**What this task involves:** Each time a line of the listing holds "multiple", copy that line.

☆ ☆ ☆ ☆

open Literature.MathematicalPhysics.QuantumFieldTheory.Balaban1983to89
open Literature.MathematicalPhysics.QuantumFieldTheory.Balaban1983to89.B5Prop11Plancherel (Tor fine unitVec)
open Literature.MathematicalPhysics.QuantumFieldTheory.Balaban1983to89.T4EtaRateCoeffDefect (fibre mem_fibre)
open Summit.QuantumFields.YangMills.BalabanUVNodes.N15.MatrixSpecies (coordMat basisConst basisConst_nonneg coordMat_sub blockAvgV norm_blockAvgV_le norm_scaledAdDiff_sub_comm_le)
open Summit.QuantumFields.YangMills.BalabanUVNodes.N15.BackgroundLayer (gavgM coordMat_one coordMat_smul coordMat_sum)
open Summit.QuantumFields.YangMills.BalabanUVNodes.N15.CurvedSpecies (conjTranspose_exp_smul_of_conjTranspose abs_coordMat_entry_le)
open Summit.QuantumFields.YangMills.BalabanUVNodes.N15.VectorPiece (kingPr kingPrV bshiftEquiv fibre_conn_kingPrV)
open Summit.QuantumFields.YangMills.BalabanUVNodes.N15.GenuineSite (card_fibre_kingPrV)
open Summit.QuantumFields.YangMills.BalabanUVNodes.N15.CovLandau (bDiv)

variable {d : ℕ} {L : ℕ} [NeZero L]

/-! ## §1 Averages -/

section Avg

variable {E : Type} [NormedAddCommGroup E] [NormedSpace ℝ E]

/-- an average of points within `B` of `v` is within `B` of `v`. [folklore] -/
theorem norm_sub_invCard_smul_sum_le {α : Type} (S : Finset α) (hS : S.card ≠ 0) (v : E) (w : α → E) {B : ℝ} (h : ∀ s ∈ S, ‖v - w s‖ ≤ B) :
    ‖v - ((S.card : ℝ))⁻¹ • ∑ s ∈ S, w s‖ ≤ B := by
  have hc : (0 : ℝ) < (S.card : ℝ) := Nat.cast_pos.mpr (Nat.pos_of_ne_zero hS)
  have hrepr : v - ((S.card : ℝ))⁻¹ • ∑ s ∈ S, w s = ((S.card : ℝ))⁻¹ • ∑ s ∈ S, (v - w s) := by
    rw [Finset.sum_sub_distrib, Finset.sum_const, smul_sub, ← Nat.cast_smul_eq_nsmul ℝ, smul_smul, inv_mul_cancel₀ hc.ne', one_smul]
  rw [hrepr, norm_smul, Real.norm_of_nonneg (inv_nonneg.mpr hc.le)]
  calc ((S.card : ℝ))⁻¹ * ‖∑ s ∈ S, (v - w s)‖ ≤ ((S.card : ℝ))⁻¹ * ∑ s ∈ S, B :=
        mul_le_mul_of_nonneg_left ((norm_sum_le _ _).trans (Finset.sum_le_sum h)) (inv_nonneg.mpr hc.le)
    _ = B := by rw [Finset.sum_const, nsmul_eq_mul, ← mul_assoc, inv_mul_cancel₀ hc.ne', one_mul]

end Avg

/-! ## §2 The coarse gradient of King block means is a double average of fine gradients; the gradient fit -/

section GradFit

variable (M : Fin (d + 1) → ℕ) [∀ μ, NeZero (M μ)] (k m : ℕ) {E : Type} [NormedAddCommGroup E] [NormedSpace ℝ E]

/-- ★ **THE COARSE GRADIENT OF THE BLOCK MEAN AS A DOUBLE AVERAGE**: `n(Ā_μ′(z, ν) − Ā_μ′(z − e_μ, ν)) = |F|⁻¹ Σ_{x″ ∈ F(z,ν)} (L^m)⁻¹ Σ_{j<L^m} n′(A′_μ′(x″ − je′_μ) − A′_μ′(x″ − je′_μ − e′_μ))`,
`n = L^k`, `n′ = L^mL^k` (translated fibres, n15-c∕233a, + telescoping). [cite: King1986, p.664 (pairing convention); Balaban1985BackgroundPropagators, (3.35) p.396 (shape)] -/
theorem smul_gavgM_sub_shift_eq (A' : Fin (d + 1) → Tor (fine (L ^ m * L ^ k) M) × Fin (d + 1) → E) (μ' μ ν : Fin (d + 1)) (z : Tor (fine (L ^ k) M)) :
    (((L ^ k : ℕ) : ℝ)) • (gavgM E (Fin (d + 1)) (kingPrV L k m M) A' μ' (z, ν) - gavgM E (Fin (d + 1)) (kingPrV L k m M) A' μ' (z - unitVec (fine (L ^ k) M) μ, ν)) =
      ((((L ^ m) ^ (d + 1) : ℕ) : ℝ))⁻¹ • ∑ x'' ∈ fibre (kingPrV L k m M) (z, ν), ((((L ^ m : ℕ) : ℝ))⁻¹ • ∑ j ∈ Finset.range (L ^ m),
        (((L ^ m * L ^ k : ℕ) : ℝ)) • (A' μ' (x''.1 - j • unitVec (fine (L ^ m * L ^ k) M) μ, x''.2) - A' μ' (x''.1 - j • unitVec (fine (L ^ m * L ^ k) M) μ - unitVec (fine (L ^ m * L ^ k) M) μ, x''.2))) := by
  classical
  have hc1 := card_fibre_kingPrV (L := L) k m M (z, ν)
  have hc2 := card_fibre_kingPrV (L := L) k m M (z - unitVec (fine (L ^ k) M) μ, ν)
  have hLm0 : (0 : ℝ) < ((L ^ m : ℕ) : ℝ) := by exact_mod_cast pow_pos (Nat.pos_of_ne_zero (NeZero.ne L)) m
  -- the fibre of `(z − e_μ, ν)` is the fibre of `(z, ν)` translated by `−L^m e′_μ`
  set τ : Tor (fine (L ^ m * L ^ k) M) × Fin (d + 1) → Tor (fine (L ^ m * L ^ k) M) × Fin (d + 1) := fun x' => (x'.1 + L ^ m • unitVec (fine (L ^ m * L ^ k) M) μ, x'.2) with hτ
  have hinj : Set.InjOn τ ↑(fibre (kingPrV L k m M) (z - unitVec (fine (L ^ k) M) μ, ν)) := by
    intro x _ y _ h
    simp only [hτ, Prod.mk.injEq, add_left_inj] at h
    exact Prod.ext h.1 h.2
  have hsum : ∑ x' ∈ fibre (kingPrV L k m M) (z - unitVec (fine (L ^ k) M) μ, ν), A' μ' x' =
      ∑ x'' ∈ fibre (kingPrV L k m M) (z, ν), A' μ' (x''.1 - L ^ m • unitVec (fine (L ^ m * L ^ k) M) μ, x''.2) := by
    rw [← fibre_kingPrV_shift M k m μ ν z, Finset.sum_image hinj]
    refine Finset.sum_congr rfl fun x _ => ?_
    simp only [hτ, add_sub_cancel_right]
  -- telescoping along `L^m` fine steps, for every point of the fibre
  have key : ∀ x'' : Tor (fine (L ^ m * L ^ k) M) × Fin (d + 1), (((L ^ k : ℕ) : ℝ)) • (A' μ' x'' - A' μ' (x''.1 - L ^ m • unitVec (fine (L ^ m * L ^ k) M) μ, x''.2)) =
      (((L ^ m : ℕ) : ℝ))⁻¹ • ∑ j ∈ Finset.range (L ^ m),
        (((L ^ m * L ^ k : ℕ) : ℝ)) • (A' μ' (x''.1 - j • unitVec (fine (L ^ m * L ^ k) M) μ, x''.2) - A' μ' (x''.1 - j • unitVec (fine (L ^ m * L ^ k) M) μ - unitVec (fine (L ^ m * L ^ k) M) μ, x''.2)) := by
    intro x''
    have htel := Finset.sum_range_sub' (fun j : ℕ => A' μ' (x''.1 - j • unitVec (fine (L ^ m * L ^ k) M) μ, x''.2)) (L ^ m)
    simp only [zero_smul, sub_zero, Prod.mk.eta] at htel
    rw [← htel, Finset.smul_sum, Finset.smul_sum]
    refine Finset.sum_congr rfl fun j _ => ?_
    rw [smul_smul, Nat.cast_mul, ← mul_assoc, inv_mul_cancel₀ hLm0.ne', one_mul, succ_nsmul, sub_add_eq_sub_sub]
  show (((L ^ k : ℕ) : ℝ)) • (blockAvgV (kingPrV L k m M) (A' μ') (z, ν) - blockAvgV (kingPrV L k m M) (A' μ') (z - unitVec (fine (L ^ k) M) μ, ν)) = _
  simp only [blockAvgV]
  rw [hc1, hc2, hsum, ← smul_sub, ← Finset.sum_sub_distrib, smul_comm, Finset.smul_sum]
  exact congrArg _ (Finset.sum_congr rfl fun x'' _ => key x'')
/-- **`Qᴴ Q` is diagonal with the scalar symbol**: `(D₀P)ᴴ (D₀P) = diagonal (h(k))`,
`h(k) = W(k)² + Σ_μ sin² θ_μ` (plane-wave orthonormality in the site factor, the Clifford identity
`M(k)ᴴ M(k) = h(k)·1` in the spin factor). -/
theorem symQ_conjTranspose_mul_self :
    (Matrix.of fun p q : TorusSite 4 L × Fin 3 × Fin 4 =>
        (Matrix.of fun x k : TorusSite 4 L => ((L : ℂ) ^ 2)⁻¹ * torusChar k x) p.1 q.1 *
          ((1 : Matrix (Fin 3) (Fin 3) ℂ) ⊗ₖ ((((∑ μ : Fin 4, (1 - Real.cos (2 * π * (ZMod.val (q.1 μ) : ℝ) / L))) : ℝ) : ℂ) • (1 : Matrix (Fin 4) (Fin 4) ℂ) +
          I • ∑ μ : Fin 4, ((Real.sin (2 * π * (ZMod.val (q.1 μ) : ℝ) / L) : ℝ) : ℂ) • euclideanGamma μ)) p.2 q.2)ᴴ *
        (Matrix.of fun p q : TorusSite 4 L × Fin 3 × Fin 4 =>
        (Matrix.of fun x k : TorusSite 4 L => ((L : ℂ) ^ 2)⁻¹ * torusChar k x) p.1 q.1 *
          ((1 : Matrix (Fin 3) (Fin 3) ℂ) ⊗ₖ ((((∑ μ : Fin 4, (1 - Real.cos (2 * π * (ZMod.val (q.1 μ) : ℝ) / L))) : ℝ) : ℂ) • (1 : Matrix (Fin 4) (Fin 4) ℂ) +
          I • ∑ μ : Fin 4, ((Real.sin (2 * π * (ZMod.val (q.1 μ) : ℝ) / L) : ℝ) : ℂ) • euclideanGamma μ)) p.2 q.2) =
      diagonal fun q : TorusSite 4 L × Fin 3 × Fin 4 =>
        ((((∑ μ : Fin 4, (1 - Real.cos (2 * π * (ZMod.val (q.1 μ) : ℝ) / L))) ^ 2 +
          ∑ μ : Fin 4, Real.sin (2 * π * (ZMod.val (q.1 μ) : ℝ) / L) ^ 2) : ℝ) : ℂ) := by
  ext q q'
  obtain ⟨k, s₀⟩ := q
  obtain ⟨k', s₀'⟩ := q'
  rw [Matrix.mul_apply, Fintype.sum_prod_type, Matrix.diagonal_apply]
  have hs : ∀ (x : TorusSite 4 L) (s : Fin 3 × Fin 4),
      (Matrix.of fun p q : TorusSite 4 L × Fin 3 × Fin 4 =>
        (Matrix.of fun x k : TorusSite 4 L => ((L : ℂ) ^ 2)⁻¹ * torusChar k x) p.1 q.1 *
          ((1 : Matrix (Fin 3) (Fin 3) ℂ) ⊗ₖ ((((∑ μ : Fin 4, (1 - Real.cos (2 * π * (ZMod.val (q.1 μ) : ℝ) / L))) : ℝ) : ℂ) • (1 : Matrix (Fin 4) (Fin 4) ℂ) +
          I • ∑ μ : Fin 4, ((Real.sin (2 * π * (ZMod.val (q.1 μ) : ℝ) / L) : ℝ) : ℂ) • euclideanGamma μ)) p.2 q.2)ᴴ (k, s₀) (x, s) *
        (Matrix.of fun p q : TorusSite 4 L × Fin 3 × Fin 4 =>
        (Matrix.of fun x k : TorusSite 4 L => ((L : ℂ) ^ 2)⁻¹ * torusChar k x) p.1 q.1 *
          ((1 : Matrix (Fin 3) (Fin 3) ℂ) ⊗ₖ ((((∑ μ : Fin 4, (1 - Real.cos (2 * π * (ZMod.val (q.1 μ) : ℝ) / L))) : ℝ) : ℂ) • (1 : Matrix (Fin 4) (Fin 4) ℂ) +
          I • ∑ μ : Fin 4, ((Real.sin (2 * π * (ZMod.val (q.1 μ) : ℝ) / L) : ℝ) : ℂ) • euclideanGamma μ)) p.2 q.2) (x, s) (k', s₀') =
        ((Matrix.of fun x k : TorusSite 4 L => ((L : ℂ) ^ 2)⁻¹ * torusChar k x)ᴴ k x *
            (Matrix.of fun x k : TorusSite 4 L => ((L : ℂ) ^ 2)⁻¹ * torusChar k x) x k') *
          ((((1 : Matrix (Fin 3) (Fin 3) ℂ) ⊗ₖ ((((∑ μ : Fin 4, (1 - Real.cos (2 * π * (ZMod.val (k μ) : ℝ) / L))) : ℝ) : ℂ) • (1 : Matrix (Fin 4) (Fin 4) ℂ) +
          I • ∑ μ : Fin 4, ((Real.sin (2 * π * (ZMod.val (k μ) : ℝ) / L) : ℝ) : ℂ) • euclideanGamma μ))ᴴ s₀ s) *
            (((1 : Matrix (Fin 3) (Fin 3) ℂ) ⊗ₖ ((((∑ μ : Fin 4, (1 - Real.cos (2 * π * (ZMod.val (k' μ) : ℝ) / L))) : ℝ) : ℂ) • (1 : Matrix (Fin 4) (Fin 4) ℂ) +
          I • ∑ μ : Fin 4, ((Real.sin (2 * π * (ZMod.val (k' μ) : ℝ) / L) : ℝ) : ℂ) • euclideanGamma μ)) s s₀')) := by
    intro x s
    simp only [Matrix.conjTranspose_apply, Matrix.of_apply, star_mul']
    ring
  simp_rw [hs]
  rw [← Finset.sum_mul_sum, ← Matrix.mul_apply, ← Matrix.mul_apply, planeF_conjTranspose_mul_self,
    Matrix.one_apply]
  by_cases hk : k = k'
  · subst hk
    rw [if_pos rfl, one_mul, conjTranspose_kronecker, ← mul_kronecker_mul, conjTranspose_one,
      Matrix.one_mul, clifford_conjTranspose_mul_self, Matrix.kronecker_smul, one_kronecker_one,
      Matrix.smul_apply, Matrix.one_apply, smul_eq_mul, mul_ite, mul_one, mul_zero]
    simp only [Prod.mk.injEq, true_and]
  · rw [if_neg hk, zero_mul, if_neg (fun h => hk (Prod.mk.injEq _ _ _ _ ▸ h).1)]
import Summits.QuantumFields.YangMills.Theorems.AllWindowsColdBoxBoxHighLineCum3TriangleBound
import Summits.QuantumFields.YangMills.Theorems.AllWindowsColdBoxBoxHighLineGhostKernelEntries

/-!
# `ConnectedThreePoint` bound, the two quadratic vertices of `U_even` BY NAME (U5-BLOCKERS §2, lift L2): the ghost form `quadVal M_H` and the
# Haar/mass form `quadVal (m·1)`

Width seat `ym-line-sfw-p2-w3` (g41), cell ym-idea-1; U5 prep, helper-grade.  Instances of ✓`Cum3Triangle.abs_gaussCum3_linCurvSq_linCurvSq_quadVal_le`
(`|κ₃⁰(L_p, L_q, Q_M)| ≤ β⁻³·C·C_M·(1+log H)⁵/(1+‖p−q‖₁)⁴` for a symmetric vertex kernel `|M i j| ≤ C_M/(1+d_∞)⁴`):

* ★ `abs_gaussCum3_linCurvSq_linCurvSq_ghostM_le` — the GHOST vertex `M = GhostFP.ghostM H` (symmetric ✓`GhostFP.ghostM_symm`, kernel decay
  ✓`GhostFP.abs_ghostM_le`): `|κ₃⁰(L_p, L_q, quadVal M_H)| ≤ β⁻³·C·(1+log H)⁵/(1+‖p−q‖₁)⁴`;
* ★ `abs_gaussCum3_linCurvSq_linCurvSq_quadVal_smul_one_le` — a MASS vertex `M = m·1` (the quadratic part `−Σ_e‖a_e‖²/12` of the Haar density,
  `m = −1/12`; any scalar multiple of the identity is a diagonal kernel): `|κ₃⁰(L_p, L_q, quadVal (m·1))| ≤ β⁻³·C·|m|·(1+log H)⁵/(1+‖p−q‖₁)⁴`.
RELATIVE to the main term `≍ T⁻⁸` both are `T⁴·polylog/β ≤ H⁴·polylog/β` (4θ < 1), replacing blocker B2's Cauchy–Schwarz `H¹²/β` for these two vertices.

Tree only; no definitions; standard axioms.  HONEST LABEL: a tool for the RECORDED lift L2 of the NEXT rung U5 (⟨stmt-QuantumFields-24336⟩, UNSTAFFED); ⟨24004⟩
⟨24336⟩ remain OPEN; route AllWindowsColdBox is DRAFT; no crux, rung or summit is proved; **the Yang–Mills mass gap is NOT proved by this file; no summit
is proved by a line.**
-/

set_option autoImplicit false

noncomputable section

open Matrix Finset
open Literature.Probability.LatticeModels (Site)
open Literature.MathematicalPhysics.QuantumFieldTheory (Plaq)

namespace Summit.QuantumFields.YangMills.Theorems.AllWindowsColdBoxBoxHighLine

namespace Cum3Triangle

variable {H : ℕ}

/-- The ghost quadratic form is a symmetric matrix. -/
theorem ghostM_isSymm (H : ℕ) : (GhostFP.ghostM H).IsSymm :=
  Matrix.IsSymm.ext fun i j => GhostFP.ghostM_symm j i

/-- ★ **The ghost vertex**: `|κ₃⁰(linCurvSq p, linCurvSq q, quadVal M_H)| ≤ β⁻³·C·(1+log H)⁵/(1+‖p−q‖₁)⁴`. -/
theorem abs_gaussCum3_linCurvSq_linCurvSq_ghostM_le : ∃ C : ℝ, 0 ≤ C ∧ ∀ H : ℕ, 1 ≤ H → ∀ β : ℝ, 0 < β → ∀ p q : Plaq 4,
    |gaussAvg β H (fun a => linCurvSq H p a * linCurvSq H q a * quadVal (GhostFP.ghostM H) a) -
        gaussAvg β H (linCurvSq H p) * gaussAvg β H (fun a => linCurvSq H q a * quadVal (GhostFP.ghostM H) a) -
        gaussAvg β H (linCurvSq H q) * gaussAvg β H (fun a => linCurvSq H p a * quadVal (GhostFP.ghostM H) a) -
        gaussAvg β H (quadVal (GhostFP.ghostM H)) * gaussAvg β H (fun a => linCurvSq H p a * linCurvSq H q a) +
        2 * (gaussAvg β H (linCurvSq H p) * gaussAvg β H (linCurvSq H q) * gaussAvg β H (quadVal (GhostFP.ghostM H)))| ≤
      β⁻¹ ^ 3 * (C * (1 + Real.log H) ^ 5 / (1 + (((∑ m : Fin 4, |p.1 m - q.1 m|) : ℤ) : ℝ)) ^ 4) := by
  obtain ⟨C, hC0, h⟩ := abs_gaussCum3_linCurvSq_linCurvSq_quadVal_le
  obtain ⟨CG, hCG0, hG⟩ := GhostFP.abs_ghostM_le
  refine ⟨C * CG, by positivity, fun H hH β hβ p q => ?_⟩
  have h1 := h H hH β hβ CG hCG0 (GhostFP.ghostM H) (ghostM_isSymm H) (hG H hH) p q
  simpa only [mul_assoc] using h1

/-- A scalar multiple of the identity is symmetric. -/
theorem smul_one_isSymm (m : ℝ) : (m • (1 : Matrix (LandauFree H × Fin 3) (LandauFree H × Fin 3) ℝ)).IsSymm :=
  (Matrix.isSymm_one).smul m

/-- A scalar multiple of the identity is a diagonal kernel: `|(m·1) i j| ≤ |m|/(1+d_∞(base i, base j))⁴`. -/
theorem abs_smul_one_apply_le (m : ℝ) (i j : LandauFree H × Fin 3) :
    |(m • (1 : Matrix (LandauFree H × Fin 3) (LandauFree H × Fin 3) ℝ)) i j| ≤ |m| / (1 + siteDist (i.1.1.1).1 (j.1.1.1).1) ^ 4 := by
  rw [Matrix.smul_apply, smul_eq_mul, abs_mul]
  by_cases hij : i = j
  · subst hij
    have hz : siteDist (i.1.1.1).1 (i.1.1.1).1 = 0 := by
      have h0 : siteDist (i.1.1.1).1 (i.1.1.1).1 ≤ 0 := CubeTwoCentre.siteDist_le_of_forall _ _ fun k => by simp
      linarith [GhostKernel.siteDist_nonneg (i.1.1.1).1 (i.1.1.1).1]
    rw [hz, Matrix.one_apply_eq]; simp
  · rw [Matrix.one_apply_ne hij, abs_zero, mul_zero]
    have := GhostKernel.siteDist_nonneg (i.1.1.1).1 (j.1.1.1).1
    positivity

/-- ★ **A mass vertex**: `|κ₃⁰(linCurvSq p, linCurvSq q, quadVal (m·1))| ≤ β⁻³·C·|m|·(1+log H)⁵/(1+‖p−q‖₁)⁴`. -/
theorem abs_gaussCum3_linCurvSq_linCurvSq_quadVal_smul_one_le : ∃ C : ℝ, 0 ≤ C ∧ ∀ H : ℕ, 1 ≤ H → ∀ β : ℝ, 0 < β → ∀ m : ℝ,
    ∀ p q : Plaq 4,
    |gaussAvg β H (fun a => linCurvSq H p a * linCurvSq H q a *
          quadVal (m • (1 : Matrix (LandauFree H × Fin 3) (LandauFree H × Fin 3) ℝ)) a) -
        gaussAvg β H (linCurvSq H p) * gaussAvg β H (fun a => linCurvSq H q a *
          quadVal (m • (1 : Matrix (LandauFree H × Fin 3) (LandauFree H × Fin 3) ℝ)) a) -
        gaussAvg β H (linCurvSq H q) * gaussAvg β H (fun a => linCurvSq H p a *
          quadVal (m • (1 : Matrix (LandauFree H × Fin 3) (LandauFree H × Fin 3) ℝ)) a) -
        gaussAvg β H (quadVal (m • (1 : Matrix (LandauFree H × Fin 3) (LandauFree H × Fin 3) ℝ))) *
          gaussAvg β H (fun a => linCurvSq H p a * linCurvSq H q a) +
        2 * (gaussAvg β H (linCurvSq H p) * gaussAvg β H (linCurvSq H q) *
          gaussAvg β H (quadVal (m • (1 : Matrix (LandauFree H × Fin 3) (LandauFree H × Fin 3) ℝ))))| ≤
      β⁻¹ ^ 3 * (C * |m| * (1 + Real.log H) ^ 5 / (1 + (((∑ k : Fin 4, |p.1 k - q.1 k|) : ℤ) : ℝ)) ^ 4) := by
  obtain ⟨C, hC0, h⟩ := abs_gaussCum3_linCurvSq_linCurvSq_quadVal_le
  refine ⟨C, hC0, fun H hH β hβ m p q => ?_⟩
  exact h H hH β hβ |m| (abs_nonneg m) _ (smul_one_isSymm m) (abs_smul_one_apply_le m) p q

end Cum3Triangle

end Summit.QuantumFields.YangMills.Theorems.AllWindowsColdBoxBoxHighLine

end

☆ ☆ ☆ ☆

**Response to the task:**
  `m = −1/12`; any scalar multiple of the identity is a diagonal kernel): `|κ₃⁰(L_p, L_q, quadVal (m·1))| ≤ β⁻³·C·|m|·(1+log H)⁵/(1+‖p−q‖₁)⁴`.
/-- A scalar multiple of the identity is symmetric. -/
/-- A scalar multiple of the identity is a diagonal kernel: `|(m·1) i j| ≤ |m|/(1+d_∞(base i, base j))⁴`. -/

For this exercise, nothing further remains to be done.